Establish a Predictable Schedule
Puppies thrive on structure and consistency. Set up a predictable routine for your puppy right away that includes feeding, potty/play breaks, training, exercise, playtime, and sleep. Try your best to stick closely to this schedule to help with housetraining. Puppies quickly learn a routine and know what to expect.
Get your puppy on a regular sleep schedule. Puppies need 18-20 hours of sleep per day. Provide plenty of opportunities for exercise and play, including multiple short walks per day, play sessions, and chew time. Interactive toys and games will help stimulate your puppy’s rapidly developing mind.

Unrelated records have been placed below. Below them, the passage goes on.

/-- **THE ZONE-PARTITION BRACKET THEOREM.** If all seven kernel checks of a certificate pass, then for every Fermi energy `ε_F` in
the bracket `[e₁, e₂]` the Cu-d hole content, the O-p hole content and the hole count of the σ antibonding band are bracketed by the
certificate's integers: `2·dLo/(384²·10⁵) ≤ n_d^h(ε_F) ≤ 2·dHi/(384²·10⁵)`, `2·pLo/(384²·10⁵) ≤ 2n_p^h(ε_F) ≤ 2·pHi/(384²·10⁵)`,
`2·nLo/384² ≤ n^h(ε_F) ≤ 2·nHi/384²`. [folklore] -/
theorem zone_bounds_of_check (hP : C.paramOK = true) (hL : C.levelsOK = true) (hF : C.fineOK = true) (hS : C.shellsOK = true)
    (hCo : C.coarseOK = true) (hLo : C.sumsLoOK = true) (hHi : C.sumsHiOK = true) {εF : ℝ} (hε1 : (C.e1 : ℝ) ≤ εF)
    (hε2 : εF ≤ C.e2) :
    2 * (C.dLo : ℝ) / (384 ^ 2 * 100000) ≤ dHole (C.Δ : ℝ) C.a C.b C.c εF ∧
    dHole (C.Δ : ℝ) C.a C.b C.c εF ≤ 2 * (C.dHi : ℝ) / (384 ^ 2 * 100000) ∧
    2 * (C.pLo : ℝ) / (384 ^ 2 * 100000) ≤ pHole (C.Δ : ℝ) C.a C.b C.c εF ∧
    pHole (C.Δ : ℝ) C.a C.b C.c εF ≤ 2 * (C.pHi : ℝ) / (384 ^ 2 * 100000) ∧
    2 * (C.nLo : ℝ) / 384 ^ 2 ≤ nHole (C.Δ : ℝ) C.a C.b C.c εF ∧
    nHole (C.Δ : ℝ) C.a C.b C.c εF ≤ 2 * (C.nHi : ℝ) / 384 ^ 2 := by
  have H := cellHyps_of hP hL hS hCo
  simp only [paramOK, Bool.and_eq_true, decide_eq_true_eq] at hP
  obtain ⟨⟨⟨⟨⟨⟨⟨⟨⟨⟨hΔ, hc⟩, hcb⟩, ha⟩, hh⟩, he1⟩, he12⟩, hM⟩, hclen⟩, hjin⟩, hjout⟩ := hP
  simp only [levelsOK, Bool.and_eq_true, List.all_eq_true, List.mem_range] at hL
  obtain ⟨⟨hl1, hl2⟩, -⟩ := hL
  simp only [fineOK, Bool.and_eq_true, Bool.or_eq_true, List.all_eq_true, List.mem_range, decide_eq_true_eq] at hF
  simp only [sumsLoOK, sumsHiOK, Bool.and_eq_true, decide_eq_true_eq] at hLo hHi
  obtain ⟨⟨⟨sdLo, spHi⟩, snLo⟩, snHi⟩ := hLo
  obtain ⟨sdHi, spLo⟩ := hHi
  obtain ⟨RdLo, RpLo, RnLo, RdHi, RpHi, RnHi⟩ := sums_as_cellsums hjin hjout
  -- real forms of the claimed inequalities, then forget the integer sums
  have cdLo : ((C.dLo : ℤ) : ℝ) ≤ ∑ ij ∈ holeCells C.jout2, (((C.wtabLo.getD (ij.1 / 6) []).getD (ij.2 / 6) 0 : ℤ) : ℝ) := by
    rw [← RdLo]; exact Int.cast_le.mpr sdLo
  have cpLo : ((C.pLo : ℤ) : ℝ) ≤ ∑ ij ∈ holeCells C.jout2, ((wW - (C.wtabHi.getD (ij.1 / 6) []).getD (ij.2 / 6) 0 : ℤ) : ℝ) := by
    rw [← RpLo]; exact Int.cast_le.mpr spLo
  have cnLo : ((C.nLo : ℤ) : ℝ) ≤ ∑ _ij ∈ holeCells C.jout2, ((1 : ℤ) : ℝ) := by rw [← RnLo]; exact Int.cast_le.mpr snLo
  have cdHi : ∑ ij ∈ holeCells C.jin1, (((C.wtabHi.getD (ij.1 / 6) []).getD (ij.2 / 6) 0 : ℤ) : ℝ) ≤ ((C.dHi : ℤ) : ℝ) := by
    rw [← RdHi]; exact Int.cast_le.mpr sdHi
  have cpHi : ∑ ij ∈ holeCells C.jin1, ((wW - (C.wtabLo.getD (ij.1 / 6) []).getD (ij.2 / 6) 0 : ℤ) : ℝ) ≤ ((C.pHi : ℤ) : ℝ) := by
    rw [← RpHi]; exact Int.cast_le.mpr spHi
  have cnHi : ∑ _ij ∈ holeCells C.jin1, ((1 : ℤ) : ℝ) ≤ ((C.nHi : ℤ) : ℝ) := by rw [← RnHi]; exact Int.cast_le.mpr snHi
  clear sdLo spHi snLo snHi sdHi spLo RdLo RpLo RnLo RdHi RpHi RnHi
  have hΔr : (0 : ℝ) ≤ C.Δ := by exact_mod_cast hΔ
  have hcr : (0 : ℝ) ≤ C.c := by exact_mod_cast hc
  have hbr : (0 : ℝ) ≤ C.b := by exact_mod_cast (hc.trans hcb)
  have hεF0 : (0 : ℝ) ≤ εF := le_trans (by exact_mod_cast he1.le) hε1
  have hK : 0 < 384 := by norm_num
  have hW : ((wW : ℤ) : ℝ) = 100000 := by norm_num [wW]
  -- fine cell facts
  have FH : ∀ i j : ℕ, i < 384 → j < 384 → C.jout2.getD i 0 ≤ j → ∀ k ∈ cellIcc 384 (i, j),
      (C.e2 : ℝ) < abEnergyK (C.Δ : ℝ) C.a C.b C.c k := by
    intro i j hi hj hjo k hk
    obtain ⟨-, hjo384, hout⟩ := hF i hi
    rcases hout with h384 | hout
    · omega
    exact fine_hole_cell hl2 hi hjo hj hout hk
  have FO : ∀ i j : ℕ, i < 384 → j < C.jin1.getD i 0 → ∀ k ∈ cellIcc 384 (i, j),
      abEnergyK (C.Δ : ℝ) C.a C.b C.c k < (C.e1 : ℝ) := by
    intro i j hi hj k hk
    obtain ⟨⟨hji384, hin⟩, -, -⟩ := hF i hi
    rcases hin with h0 | hin
    · omega
    exact fine_occ_cell hl1 hΔ hc hi (by omega) hji384 hin hk
  have hsub : ∀ i j : ℕ, ∀ k, k ∈ cellIcc 384 (i, j) → k ∈ cellIcc 64 (i / 6, j / 6) := fun i j k hk =>
    cellIcc_sub_coarse (K := 64) (by norm_num : 0 < 6) (i, j) hk
  -- covering: a hole point of the quadrant lies in a possibly-hole fine cell
  have COV : ∀ k ∈ bzQuad, εF < abEnergyK (C.Δ : ℝ) C.a C.b C.c k → ∃ ij ∈ holeCells C.jin1, k ∈ cellIcc 384 ij := by
    rintro ⟨k1, k2⟩ ⟨⟨h10, h1π⟩, ⟨h20, h2π⟩⟩ hhole
    obtain ⟨i, hi, hi1, hi2⟩ := exists_gridIndex hK h10 h1π
    obtain ⟨j, hj, hj1, hj2⟩ := exists_gridIndex hK h20 h2π
    have hk : ((k1, k2) : ℝ × ℝ) ∈ cellIcc 384 (i, j) := ⟨⟨hi1, hi2⟩, ⟨hj1, hj2⟩⟩
    refine ⟨(i, j), ?_, hk⟩
    rw [mem_holeCells]
    refine ⟨hi, hj, ?_⟩
    show C.jin1.getD i 0 ≤ j
    by_contra hlt
    have := FO i j hi (lt_of_not_ge hlt) _ hk
    linarith
  have hind : ∀ k, εF < abEnergyK (C.Δ : ℝ) C.a C.b C.c k → holeInd (C.Δ : ℝ) C.a C.b C.c εF k = 1 := fun k hk => by
    unfold holeInd; rw [if_pos hk]
  have hind0 : ∀ k, ¬ εF < abEnergyK (C.Δ : ℝ) C.a C.b C.c k → holeInd (C.Δ : ℝ) C.a C.b C.c εF k = 0 := fun k hk => by
    unfold holeInd; rw [if_neg hk]
  -- table entry facts
  have WL : ∀ i j : ℕ, i < 384 → j < 384 → 0 ≤ (C.wtabLo.getD (i / 6) []).getD (j / 6) 0 ∧
      (C.wtabLo.getD (i / 6) []).getD (j / 6) 0 ≤ wW := by
    intro i j hi hj
    unfold wtabLo; simp only; rw [getD_range_map _ _ (by omega), getD_range_map _ _ (by omega)]; exact cellWlo_mem _ _ _ _
  have WH : ∀ i j : ℕ, i < 384 → j < 384 → 0 ≤ (C.wtabHi.getD (i / 6) []).getD (j / 6) 0 ∧
      (C.wtabHi.getD (i / 6) []).getD (j / 6) 0 ≤ wW := by
    intro i j hi hj
    unfold wtabHi; simp only; rw [getD_range_map _ _ (by omega), getD_range_map _ _ (by omega)]; exact cellWhi_mem _ _ _ _
  have hSmem : ∀ ij ∈ holeCells C.jout2, ij.1 < 384 ∧ ij.2 < 384 := fun ij hij => by
    rw [mem_holeCells] at hij; exact ⟨hij.1, hij.2.1⟩
  have hTmem : ∀ ij ∈ holeCells C.jin1, ij.1 < 384 ∧ ij.2 < 384 := fun ij hij => by
    rw [mem_holeCells] at hij; exact ⟨hij.1, hij.2.1⟩
  have SH : ∀ ij ∈ holeCells C.jout2, ∀ k ∈ cellIco 384 ij,
      εF < abEnergyK (C.Δ : ℝ) C.a C.b C.c k ∧ (C.e1 : ℝ) < abEnergyK (C.Δ : ℝ) C.a C.b C.c k := by
    intro ij hij k hk
    rw [mem_holeCells] at hij
    have := FH ij.1 ij.2 hij.1 hij.2.1 hij.2.2 k (cellIco_subset_cellIcc 384 ij hk)
    exact ⟨lt_of_le_of_lt hε2 this, lt_of_le_of_lt (hε1.trans hε2) this⟩
  refine ⟨?_, ?_, ?_, ?_, ?_, ?_⟩
  · -- d lower
    have hmain := sum_cells_le_zoneLint hK (holeCells C.jout2)
      (fun ij => (((C.wtabLo.getD (ij.1 / 6) []).getD (ij.2 / 6) 0 : ℤ) : ℝ) / 100000)
      (fun k => holeInd (C.Δ : ℝ) C.a C.b C.c εF k * abWeightK (C.Δ : ℝ) C.a C.b C.c k) hSmem (by
        intro ij hij k hk
        obtain ⟨hh1, hh2⟩ := SH ij hij k hk
        obtain ⟨hi, hj⟩ := hSmem ij hij
        show _ ≤ holeInd (C.Δ : ℝ) C.a C.b C.c εF k * abWeightK (C.Δ : ℝ) C.a C.b C.c k
        rw [hind k hh1, one_mul]
        exact cell_weight_lo H (by omega) (by omega) (hsub ij.1 ij.2 k (cellIco_subset_cellIcc 384 ij hk)) hh2 he1)
    have hreal := real_lower_of_sum_le hK (fun ij hij => by
        have h0 : (0 : ℝ) ≤ (((C.wtabLo.getD (ij.1 / 6) []).getD (ij.2 / 6) 0 : ℤ) : ℝ) := Int.cast_nonneg (WL ij.1 ij.2 (hSmem ij hij).1 (hSmem ij hij).2).1
        exact div_nonneg h0 (by norm_num))
      (zoneLint_ne_top fun k => (dIntegrand_mem hΔr hcr hbr hεF0 k).2) hmain
    rw [← Finset.sum_div] at hreal
    exact final_lower cdLo hreal
  · -- d upper
    have hmain := zoneLint_le_sum_cells hK (holeCells C.jin1)
      (fun ij => (((C.wtabHi.getD (ij.1 / 6) []).getD (ij.2 / 6) 0 : ℤ) : ℝ) / 100000)
      (fun k => holeInd (C.Δ : ℝ) C.a C.b C.c εF k * abWeightK (C.Δ : ℝ) C.a C.b C.c k) (by
        intro k hkQ hpos
        have hhole : εF < abEnergyK (C.Δ : ℝ) C.a C.b C.c k := by
          by_contra hn
          have : holeInd (C.Δ : ℝ) C.a C.b C.c εF k * abWeightK (C.Δ : ℝ) C.a C.b C.c k = 0 := by rw [hind0 k hn, zero_mul]
          linarith
        obtain ⟨ij, hij, hk⟩ := COV k hkQ hhole
        refine ⟨ij, hij, hk, ?_⟩
        obtain ⟨hi, hj⟩ := hTmem ij hij
        show holeInd (C.Δ : ℝ) C.a C.b C.c εF k * abWeightK (C.Δ : ℝ) C.a C.b C.c k ≤ _
        rw [hind k hhole, one_mul]
        exact cell_weight_hi H (by omega) (by omega) (hsub ij.1 ij.2 k hk) (lt_of_le_of_lt hε1 hhole) he1)
    have hreal := real_upper_of_le_sum hK (fun ij hij => by
        have h0 : (0 : ℝ) ≤ (((C.wtabHi.getD (ij.1 / 6) []).getD (ij.2 / 6) 0 : ℤ) : ℝ) := Int.cast_nonneg (WH ij.1 ij.2 (hTmem ij hij).1 (hTmem ij hij).2).1
        exact div_nonneg h0 (by norm_num)) hmain
    rw [← Finset.sum_div] at hreal
    exact final_upper cdHi hreal
  · -- p lower
    have hmain := sum_cells_le_zoneLint hK (holeCells C.jout2)
      (fun ij => ((wW - (C.wtabHi.getD (ij.1 / 6) []).getD (ij.2 / 6) 0 : ℤ) : ℝ) / 100000)
      (fun k => holeInd (C.Δ : ℝ) C.a C.b C.c εF k * (1 - abWeightK (C.Δ : ℝ) C.a C.b C.c k)) hSmem (by
        intro ij hij k hk
        obtain ⟨hh1, hh2⟩ := SH ij hij k hk
        obtain ⟨hi, hj⟩ := hSmem ij hij
        show _ ≤ holeInd (C.Δ : ℝ) C.a C.b C.c εF k * (1 - abWeightK (C.Δ : ℝ) C.a C.b C.c k)
        rw [hind k hh1, one_mul]
        have hw := cell_weight_hi H (by omega) (by omega) (hsub ij.1 ij.2 k (cellIco_subset_cellIcc 384 ij hk)) hh2 he1
        rw [Int.cast_sub, hW, sub_div, div_self (by norm_num : (100000 : ℝ) ≠ 0)]
        linarith)
    have hreal := real_lower_of_sum_le hK (fun ij hij => by
        have h0 : (((C.wtabHi.getD (ij.1 / 6) []).getD (ij.2 / 6) 0 : ℤ) : ℝ) ≤ ((wW : ℤ) : ℝ) := Int.cast_le.mpr (WH ij.1 ij.2 (hSmem ij hij).1 (hSmem ij hij).2).2
        rw [Int.cast_sub]
        exact div_nonneg (sub_nonneg.2 h0) (by norm_num))
      (zoneLint_ne_top fun k => (pIntegrand_mem hΔr hcr hbr hεF0 k).2) hmain
    rw [← Finset.sum_div] at hreal
    exact final_lower cpLo hreal
  · -- p upper
    have hmain := zoneLint_le_sum_cells hK (holeCells C.jin1)
      (fun ij => ((wW - (C.wtabLo.getD (ij.1 / 6) []).getD (ij.2 / 6) 0 : ℤ) : ℝ) / 100000)
      (fun k => holeInd (C.Δ : ℝ) C.a C.b C.c εF k * (1 - abWeightK (C.Δ : ℝ) C.a C.b C.c k)) (by
        intro k hkQ hpos
        have hhole : εF < abEnergyK (C.Δ : ℝ) C.a C.b C.c k := by
          by_contra hn
          have : holeInd (C.Δ : ℝ) C.a C.b C.c εF k * (1 - abWeightK (C.Δ : ℝ) C.a C.b C.c k) = 0 := by
            rw [hind0 k hn, zero_mul]
          linarith
        obtain ⟨ij, hij, hk⟩ := COV k hkQ hhole
        refine ⟨ij, hij, hk, ?_⟩
        obtain ⟨hi, hj⟩ := hTmem ij hij
        show holeInd (C.Δ : ℝ) C.a C.b C.c εF k * (1 - abWeightK (C.Δ : ℝ) C.a C.b C.c k) ≤ _
        rw [hind k hhole, one_mul]
        have hw := cell_weight_lo H (by omega) (by omega) (hsub ij.1 ij.2 k hk) (lt_of_le_of_lt hε1 hhole) he1
        rw [Int.cast_sub, hW, sub_div, div_self (by norm_num : (100000 : ℝ) ≠ 0)]
        linarith)
    have hreal := real_upper_of_le_sum hK (fun ij hij => by
        have h0 : (((C.wtabLo.getD (ij.1 / 6) []).getD (ij.2 / 6) 0 : ℤ) : ℝ) ≤ ((wW : ℤ) : ℝ) := Int.cast_le.mpr (WL ij.1 ij.2 (hTmem ij hij).1 (hTmem ij hij).2).2
        rw [Int.cast_sub]
        exact div_nonneg (sub_nonneg.2 h0) (by norm_num)) hmain
    rw [← Finset.sum_div] at hreal
    exact final_upper cpHi hreal
  · -- n lower
    have hmain := sum_cells_le_zoneLint hK (holeCells C.jout2) (fun _ => ((1 : ℤ) : ℝ))
      (fun k => holeInd (C.Δ : ℝ) C.a C.b C.c εF k) hSmem (by
        intro ij hij k hk
        obtain ⟨hh1, -⟩ := SH ij hij k hk
        show ((1 : ℤ) : ℝ) ≤ holeInd (C.Δ : ℝ) C.a C.b C.c εF k
        rw [hind k hh1, Int.cast_one])
    have hreal := real_lower_of_sum_le hK (fun ij _ => by rw [Int.cast_one]; exact zero_le_one)
      (zoneLint_ne_top fun k => holeInd_le_one _ _ _ _ _ k) hmain
    exact final_lower1 cnLo hreal
  · -- n upper
    have hmain := zoneLint_le_sum_cells hK (holeCells C.jin1) (fun _ => ((1 : ℤ) : ℝ))
      (fun k => holeInd (C.Δ : ℝ) C.a C.b C.c εF k) (by
        intro k hkQ hpos
        have hhole : εF < abEnergyK (C.Δ : ℝ) C.a C.b C.c k := by
          by_contra hn
          have : holeInd (C.Δ : ℝ) C.a C.b C.c εF k = 0 := hind0 k hn
          linarith
        obtain ⟨ij, hij, hk⟩ := COV k hkQ hhole
        refine ⟨ij, hij, hk, ?_⟩
        show holeInd (C.Δ : ℝ) C.a C.b C.c εF k ≤ ((1 : ℤ) : ℝ)
        rw [Int.cast_one]; exact holeInd_le_one _ _ _ _ _ k)
    have hreal := real_upper_of_le_sum hK (fun ij _ => by rw [Int.cast_one]; exact zero_le_one) hmain
    exact final_upper1 cnHi hreal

The predictability of a consistent schedule helps reduce stress for puppies. They learn when to expect meals, potty time, training, sleep, and play. Routines make puppies feel secure. But make sure to build in variety, too, with socialization experiences and exposure to new environments.
Caring for a new puppy takes a lot of time, patience, and diligence – but it is extremely rewarding! Follow this guide, and you can ensure your puppy gets off to the best paws-sible start in their new home. Enjoy this special time with your furry new best friend!